▶ _Task prompt_
Within the data that follows, set down exactly the lines from the one containing "zero_add] at e0 e1 c3 c12" through the one containing "b10, b11] at e1", both ends included.

▶ _Working data_
import Summits.CriticalPhenomena.PercolationContinuityZ3.Theorems.PercNearOneGluingNoHeavyQuantTwinMove
import HarnessLib

/-!
# QUANT lane R8, T-DEC, leg (III): the TWIN MOVE conjecture is FALSE — an explicit exact witness and `¬ LawDec.TwinMoveDEC`

builds on p205010 (kernel theorem, internal audit signed; external expert review pending)

Support file (`--supports stmt-CriticalPhenomena-4575`), QUANT lane seat prim-quant-arm-3 (gen 62; V278 second-seat literal test of arm-1 g39's
`@[conjecture] LawDec.TwinMoveDEC`, `…QuantTwinMove`, p334361).  Theorems only, standard axioms, no sorries, no definitions, no notation.

THE STATEMENT UNDER TEST (arm-1 g39): `R ≥ 0` a probability law on `{0..N}` whose atoms below `a` have twins (`g·R k ≤ (1−g)·R (k+a)`, `k < a`),
`0 < y < 1`, `0 ≤ z < 1`, `g ≤ 1`, `y ≤ (1−z)g`, `1 ≤ a ≤ N`, `y·N ≤ (1−z)·mean R`.  CLAIM: if `Λ = z·{0,a;g} + (1−z)R` is DEC at `(y, zag + (1−z)mean R, j)`
then `P = zδ₀ + (1−z)R` is DEC at `(y, (1−z)mean R, j)` (top `N`).

THE WITNESS (`twinMove_witness_hyp`, `twinMove_witness_not`, `not_twinMoveDEC`): `R = {1: 1/2, 3: 1/4, 12: 1/4}`, `N = 12`, `a = 2`, `g = 1/3`, `z = 1/10`,
`j = 3`, `y = 3/10` — the threshold `y = (1−z)g` is tight, top-affordability slack (`18/5 ≤ 153/40`), the twin of the low `1` is tight (`1/6 = 1/6`), and the
instance lies in the regime `t = 153/40 ≤ 2a` ("(R2)"; it is the cell 'blob unit + free atom' `R = (3/4)·[(2/3)δ₁ + (1/3)δ₃] + (1/4)·δ₁₂`).
HYPOTHESIS: `Λ = {0: 1/15, 1: 9/20, 2: 1/30, 3: 9/40, 12: 9/40}` is DEC at `(3/10, 467/120, 3)`: flow `0 → 12: 1/15`, `1 → 12: 9/20` (giant usage `3/7`, load
`31/140 ≤ 9/40`).  CONCLUSION FAILS: `P = {0: 1/10, 1: 9/20, 3: 9/40, 12: 9/40}` at `(3/10, 153/40, 3)`: lows `{0, 1}` carry `11/20`; the mid `3` takes the
low `1` only, at the LIGHT-branch rate `u(1,3) = 73/7` (`ρ = 73/80 ≥ y² + (1−y)ρ`), the giant `12` at `3/7`, the atoms `4..11` are empty:
`f(1,3) ≤ 63/2920`, `f(0,12) + f(1,12) ≤ 21/40`, total `< 11/20`.  MECHANISM: in `Λ` the blob mass `zg = 1/30` sits at `a = 2`, a mid that needs no shipping
(`2a ≥` target); in `P` it sits at `0` and must be shipped; the twin `3` of the low `1` is nearly useless as an absorber because `t` is close to `1 + 3`.
The SLICE sub-case `R = slice ν̂ a g` (typer's (M) for general `a`) is NOT refuted by this witness (the free atom `12` has no `(1−g)/g` partner).

* `twinMove_witness_hyp` — `Λ` is DEC;  `twinMove_witness_not` — `P` is not DEC;  **`not_twinMoveDEC : ¬ TwinMoveDEC`**.

Evidence: memo `run/shared/lean/prim/quant/prim-quant-arm-3-g62/TWINMOVE-CEX-G62.md` (exact engine: found through lead g30's (R2-FREE) run, kit j170702
1 / 384 000 at `z = 0`; 161 exact witnesses on a small rational grid; the slice sub-case 0 / 223 479 in the same neighbourhood).

[this work]; the statement under test: prim-quant-arm-1 g39 (this lane).  Nothing here is cited as a published result.  The gluing rows served
[cite: KozmaNitzan2024, Conjecture 3 (p. 15)]; product measure [cite: Grimmett1999, §1.3 p. 10].
-/

noncomputable section

namespace Summit.CriticalPhenomena.PercolationContinuityZ3.Theorems

namespace Quant

open Finset

namespace LawDec

/-- usage of a low atom at a GIANT absorber `h ≥ j′+1` is `x/(1−x)`. -/
private theorem usage_of_giant' (x T : ℝ) (j' l h : ℕ) (hjh : j' + 1 ≤ h) : usage x T j' l h = x / (1 - x) := by
  simp only [usage, gateOf, if_pos hjh]

/-- usage of a low atom at a MID absorber `h ≤ j′` when the credit gate is the LIGHT branch `ρ ≥ x² + (1−x)ρ`. -/
private theorem usage_of_mid_light (x T ρ : ℝ) (j' l h : ℕ) (hjh : ¬ j' + 1 ≤ h) (hρ : (T - 2 * (l : ℝ)) / ((h : ℝ) - l) = ρ)
    (hle : x ^ 2 + (1 - x) * ρ ≤ ρ) :
    usage x T j' l h = ρ / (1 - ρ) := by
  simp only [usage, gateOf, if_neg hjh, pairGate, hρ, max_eq_left hle]

/-- **HYPOTHESIS of the witness holds**: `Λ = {0: 1/15, 1: 9/20, 2: 1/30, 3: 9/40, 12: 9/40}` is DEC at `(3/10, 467/120, 3)`, top `12`
(flow `0 → 12: 1/15`, `1 → 12: 9/20`). [this work] -/
theorem twinMove_witness_hyp : DECAtT (3 / 10) (467 / 120) 3 12 (fun h : ℕ => (if h = 0 then (1 : ℝ) / 15 else if h = 1 then 9 / 20 else if h = 2 then 1 / 30 else if h = 3 then 9 / 40 else if h = 12 then 9 / 40 else 0)) := by
  have l_top : ∀ h, 12 < h → (fun h : ℕ => (if h = 0 then (1 : ℝ) / 15 else if h = 1 then 9 / 20 else if h = 2 then 1 / 30 else if h = 3 then 9 / 40 else if h = 12 then 9 / 40 else 0)) h = 0 := by
    intro h hh; dsimp only
    rw [if_neg (by omega), if_neg (by omega), if_neg (by omega), if_neg (by omega), if_neg (by omega)]
  have l_mass : ∑ h ∈ Finset.range (12 + 1), (fun h : ℕ => (if h = 0 then (1 : ℝ) / 15 else if h = 1 then 9 / 20 else if h = 2 then 1 / 30 else if h = 3 then 9 / 40 else if h = 12 then 9 / 40 else 0)) h = 1 := by
    simp only [Finset.sum_range_succ, Finset.sum_range_zero]; norm_num
  rw [decAtT_iff_flowAtT _ _ 3 12 _ (by norm_num) (by norm_num) l_top l_mass]
  have ug : ∀ l h, 3 + 1 ≤ h → usage (3 / 10 : ℝ) (467 / 120) 3 l h = 3 / 7 := by
    intro l h hh; rw [usage_of_giant' (3 / 10) (467 / 120) 3 l h hh]; norm_num
  refine ⟨fun l h => if h = 12 then (if l = 0 then 1 / 15 else if l = 1 then 9 / 20 else 0) else 0, ?_, ?_, ?_, ?_⟩
  · intro l h
    dsimp only
    split_ifs <;> norm_num
  · intro l h hlh
    dsimp only at hlh
    split_ifs at hlh with h1 h2 h3
    · subst h1; subst h2; norm_num
    · subst h1; subst h3; norm_num
    · exact absurd hlh (lt_irrefl 0)
    · exact absurd hlh (lt_irrefl 0)
  · intro l hl hlow
    interval_cases l
    · simp only [Finset.sum_range_succ, Finset.sum_range_zero]; norm_num
    · simp only [Finset.sum_range_succ, Finset.sum_range_zero]; norm_num
    · exfalso; norm_num at hlow
    · exfalso; norm_num at hlow
  · intro h hh habs
    interval_cases h <;> simp only [Finset.sum_range_succ, Finset.sum_range_zero] <;> norm_num [ug]

/-- **CONCLUSION of the witness fails**: `P = {0: 1/10, 1: 9/20, 3: 9/40, 12: 9/40}` is NOT DEC at `(3/10, 153/40, 3)`, top `12`
(dual combination: `u(1,3) = 73/7`, giants `3/7`, the other cells forced to `0`). [this work] -/
theorem twinMove_witness_not : ¬ DECAtT (3 / 10) (153 / 40) 3 12 (fun h : ℕ => (if h = 0 then (1 : ℝ) / 10 else if h = 1 then 9 / 20 else if h = 3 then 9 / 40 else if h = 12 then 9 / 40 else 0)) := by
  have p_top : ∀ h, 12 < h → (fun h : ℕ => (if h = 0 then (1 : ℝ) / 10 else if h = 1 then 9 / 20 else if h = 3 then 9 / 40 else if h = 12 then 9 / 40 else 0)) h = 0 := by
    intro h hh; dsimp only
    rw [if_neg (by omega), if_neg (by omega), if_neg (by omega), if_neg (by omega)]
  have p_mass : ∑ h ∈ Finset.range (12 + 1), (fun h : ℕ => (if h = 0 then (1 : ℝ) / 10 else if h = 1 then 9 / 20 else if h = 3 then 9 / 40 else if h = 12 then 9 / 40 else 0)) h = 1 := by
    simp only [Finset.sum_range_succ, Finset.sum_range_zero]; norm_num
  rw [decAtT_iff_flowAtT _ _ 3 12 _ (by norm_num) (by norm_num) p_top p_mass]
  rintro ⟨f, hf0, hsupp, hlow, hcap⟩
  have ug : ∀ l h, 3 + 1 ≤ h → usage (3 / 10 : ℝ) (153 / 40) 3 l h = 3 / 7 := by
    intro l h hh; rw [usage_of_giant' (3 / 10) (153 / 40) 3 l h hh]; norm_num
  have u13 : usage (3 / 10 : ℝ) (153 / 40) 3 1 3 = 73 / 7 := by
    rw [usage_of_mid_light (3 / 10) (153 / 40) (73 / 80) 3 1 3 (by norm_num) (by norm_num) (by norm_num)]; norm_num
  -- zero pattern: rows 2, 3 are not lows; the cells (0, h ≤ 3) and (1, h ≤ 2) are incompatible
  have hz : ∀ l h : ℕ, ¬ (l ≤ 3 ∧ 2 * (l : ℝ) < 153 / 40 ∧ h ≤ 12 ∧ (3 + 1 ≤ h ∨ (153 / 40 : ℝ) < (l : ℝ) + h)) → f l h = 0 := by
    intro l h hn
    by_contra hne
    exact hn (hsupp l h (lt_of_le_of_ne (hf0 l h) (Ne.symm hne)))
  have r2 : ∀ h, f 2 h = 0 := fun h => hz 2 h (by norm_num)
  have r3 : ∀ h, f 3 h = 0 := fun h => hz 3 h (by norm_num)
  have z00 : f 0 0 = 0 := hz 0 0 (by norm_num)
  have z01 : f 0 1 = 0 := hz 0 1 (by norm_num)
  have z02 : f 0 2 = 0 := hz 0 2 (by norm_num)
  have z03 : f 0 3 = 0 := hz 0 3 (by norm_num)
  have z10 : f 1 0 = 0 := hz 1 0 (by norm_num)
  have z11 : f 1 1 = 0 := hz 1 1 (by norm_num)
  have z12 : f 1 2 = 0 := hz 1 2 (by norm_num)
  -- the empty giants 4..11 absorb nothing
  have col : ∀ h, 3 + 1 ≤ h → h ≤ 11 → f 0 h = 0 ∧ f 1 h = 0 := by
    intro h h4 h11
    have c := hcap h (by omega) (Or.inl h4)
    have hP : (fun h : ℕ => (if h = 0 then (1 : ℝ) / 10 else if h = 1 then 9 / 20 else if h = 3 then 9 / 40 else if h = 12 then 9 / 40 else 0)) h = 0 := by
      dsimp only; rw [if_neg (by omega), if_neg (by omega), if_neg (by omega), if_neg (by omega)]
    rw [hP] at c
    simp only [Finset.sum_range_succ, Finset.sum_range_zero, zero_add] at c
    rw [ug 0 h h4, ug 1 h h4, ug 2 h h4, ug 3 h h4, r2 h, r3 h] at c
    constructor <;> nlinarith [hf0 0 h, hf0 1 h]
  obtain ⟨a4, b4⟩ := col 4 (by norm_num) (by norm_num)
  obtain ⟨a5, b5⟩ := col 5 (by norm_num) (by norm_num)
  obtain ⟨a6, b6⟩ := col 6 (by norm_num) (by norm_num)
  obtain ⟨a7, b7⟩ := col 7 (by norm_num) (by norm_num)
  obtain ⟨a8, b8⟩ := col 8 (by norm_num) (by norm_num)
  obtain ⟨a9, b9⟩ := col 9 (by norm_num) (by norm_num)
  obtain ⟨a10, b10⟩ := col 10 (by norm_num) (by norm_num)
  obtain ⟨a11, b11⟩ := col 11 (by norm_num) (by norm_num)
  -- low equations for 0 and 1, capacities of the mid 3 and the giant 12
  have e0 := hlow 0 (by norm_num) (by norm_num)
  have e1 := hlow 1 (by norm_num) (by norm_num)
  have c3 := hcap 3 (by norm_num) (Or.inr (by norm_num))
  have c12 := hcap 12 (by norm_num) (Or.inl (by norm_num))
  simp only [Finset.sum_range_succ, Finset.sum_range_zero, zero_add] at e0 e1 c3 c12
  norm_num at e0 e1 c3 c12
  rw [z00, z01, z02, z03, a4, a5, a6, a7, a8, a9, a10, a11] at e0
  rw [z10, z11, z12, b4, b5, b6, b7, b8, b9, b10, b11] at e1
  rw [z03, r2 3, r3 3, u13] at c3
  rw [r2 12, r3 12, ug 0 12 (by norm_num), ug 1 12 (by norm_num)] at c12
  norm_num at e0 e1 c3 c12
  nlinarith [hf0 0 12, hf0 1 3, hf0 1 12]

/-- **`LawDec.TwinMoveDEC` IS FALSE (arm-3 g62).**  The instance `y = 3/10`, `z = 1/10`, `g = 1/3`, `a = 2`, `j = 3`, `N = 12`,
`R = {1: 1/2, 3: 1/4, 12: 1/4}` satisfies every hypothesis of the conjecture (twins: `g·R 1 = 1/6 = (1−g)·R 3`; threshold `y = (1−z)g`;
`y·N = 18/5 ≤ (1−z)·mean R = 153/40`; `Λ` DEC by `twinMove_witness_hyp`) and violates its conclusion (`twinMove_witness_not`).
builds on p205010 (kernel theorem, internal audit signed; external expert review pending). [this work] -/
theorem not_twinMoveDEC : ¬ TwinMoveDEC := by
  intro H
  have hmean : ∑ h ∈ Finset.range (12 + 1), (h : ℝ) * (fun h : ℕ => (if h = 1 then (1 : ℝ) / 2 else if h = 3 then 1 / 4 else if h = 12 then 1 / 4 else 0)) h = 17 / 4 := by
    simp only [Finset.sum_range_succ, Finset.sum_range_zero]; norm_num
  have hmass : ∑ h ∈ Finset.range (12 + 1), (fun h : ℕ => (if h = 1 then (1 : ℝ) / 2 else if h = 3 then 1 / 4 else if h = 12 then 1 / 4 else 0)) h = 1 := by
    simp only [Finset.sum_range_succ, Finset.sum_range_zero]; norm_num
  have hL : DECAtT (3 / 10) ((1 / 10 : ℝ) * ((2 : ℕ) : ℝ) * (1 / 3) + (1 - 1 / 10) * ∑ h ∈ Finset.range (12 + 1), (h : ℝ) * (fun h : ℕ => (if h = 1 then (1 : ℝ) / 2 else if h = 3 then 1 / 4 else if h = 12 then 1 / 4 else 0)) h) 3 12
      (fun h : ℕ => (1 / 10 : ℝ) * ((1 / 3 : ℝ) * (if (h : ℕ) = ((2 : ℕ) : ℕ) then (1 : ℝ) else 0) + (1 - (1 / 3 : ℝ)) * (if (h : ℕ) = ((0 : ℕ) : ℕ) then (1 : ℝ) else 0))
        + (1 - 1 / 10) * (fun h : ℕ => (if h = 1 then (1 : ℝ) / 2 else if h = 3 then 1 / 4 else if h = 12 then 1 / 4 else 0)) h) := by
    convert twinMove_witness_hyp using 2
    · rw [hmean]; norm_num
    · rename_i k
      rcases k with _ | _ | _ | _ | _ | _ | _ | _ | _ | _ | _ | _ | _ | k
      all_goals norm_num
      all_goals (try simp)
  have h := H (3 / 10) (1 / 10) (1 / 3) 2 3 12 (fun h : ℕ => (if h = 1 then (1 : ℝ) / 2 else if h = 3 then 1 / 4 else if h = 12 then 1 / 4 else 0)) (by norm_num) (by norm_num) (by norm_num) (by norm_num) (by norm_num) (by norm_num)
    (by norm_num) (by norm_num) (fun h => by split_ifs <;> norm_num)
    (fun h hh => by rw [if_neg (by omega), if_neg (by omega), if_neg (by omega)]) hmass
    (fun k hk => by
      interval_cases k
      · norm_num
      · norm_num)
    (by rw [hmean]; norm_num) hL
  refine twinMove_witness_not ?_
  convert h using 2
  · rw [hmean]; norm_num
  · rename_i k
    rcases k with _ | _ | _ | _ | _ | _ | _ | _ | _ | _ | _ | _ | _ | k
    all_goals norm_num

end LawDec

end Quant

end Summit.CriticalPhenomena.PercolationContinuityZ3.Theorems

▶ _Answer to the problem_
  simp only [Finset.sum_range_succ, Finset.sum_range_zero, zero_add] at e0 e1 c3 c12
  norm_num at e0 e1 c3 c12
  rw [z00, z01, z02, z03, a4, a5, a6, a7, a8, a9, a10, a11] at e0
  rw [z10, z11, z12, b4, b5, b6, b7, b8, b9, b10, b11] at e1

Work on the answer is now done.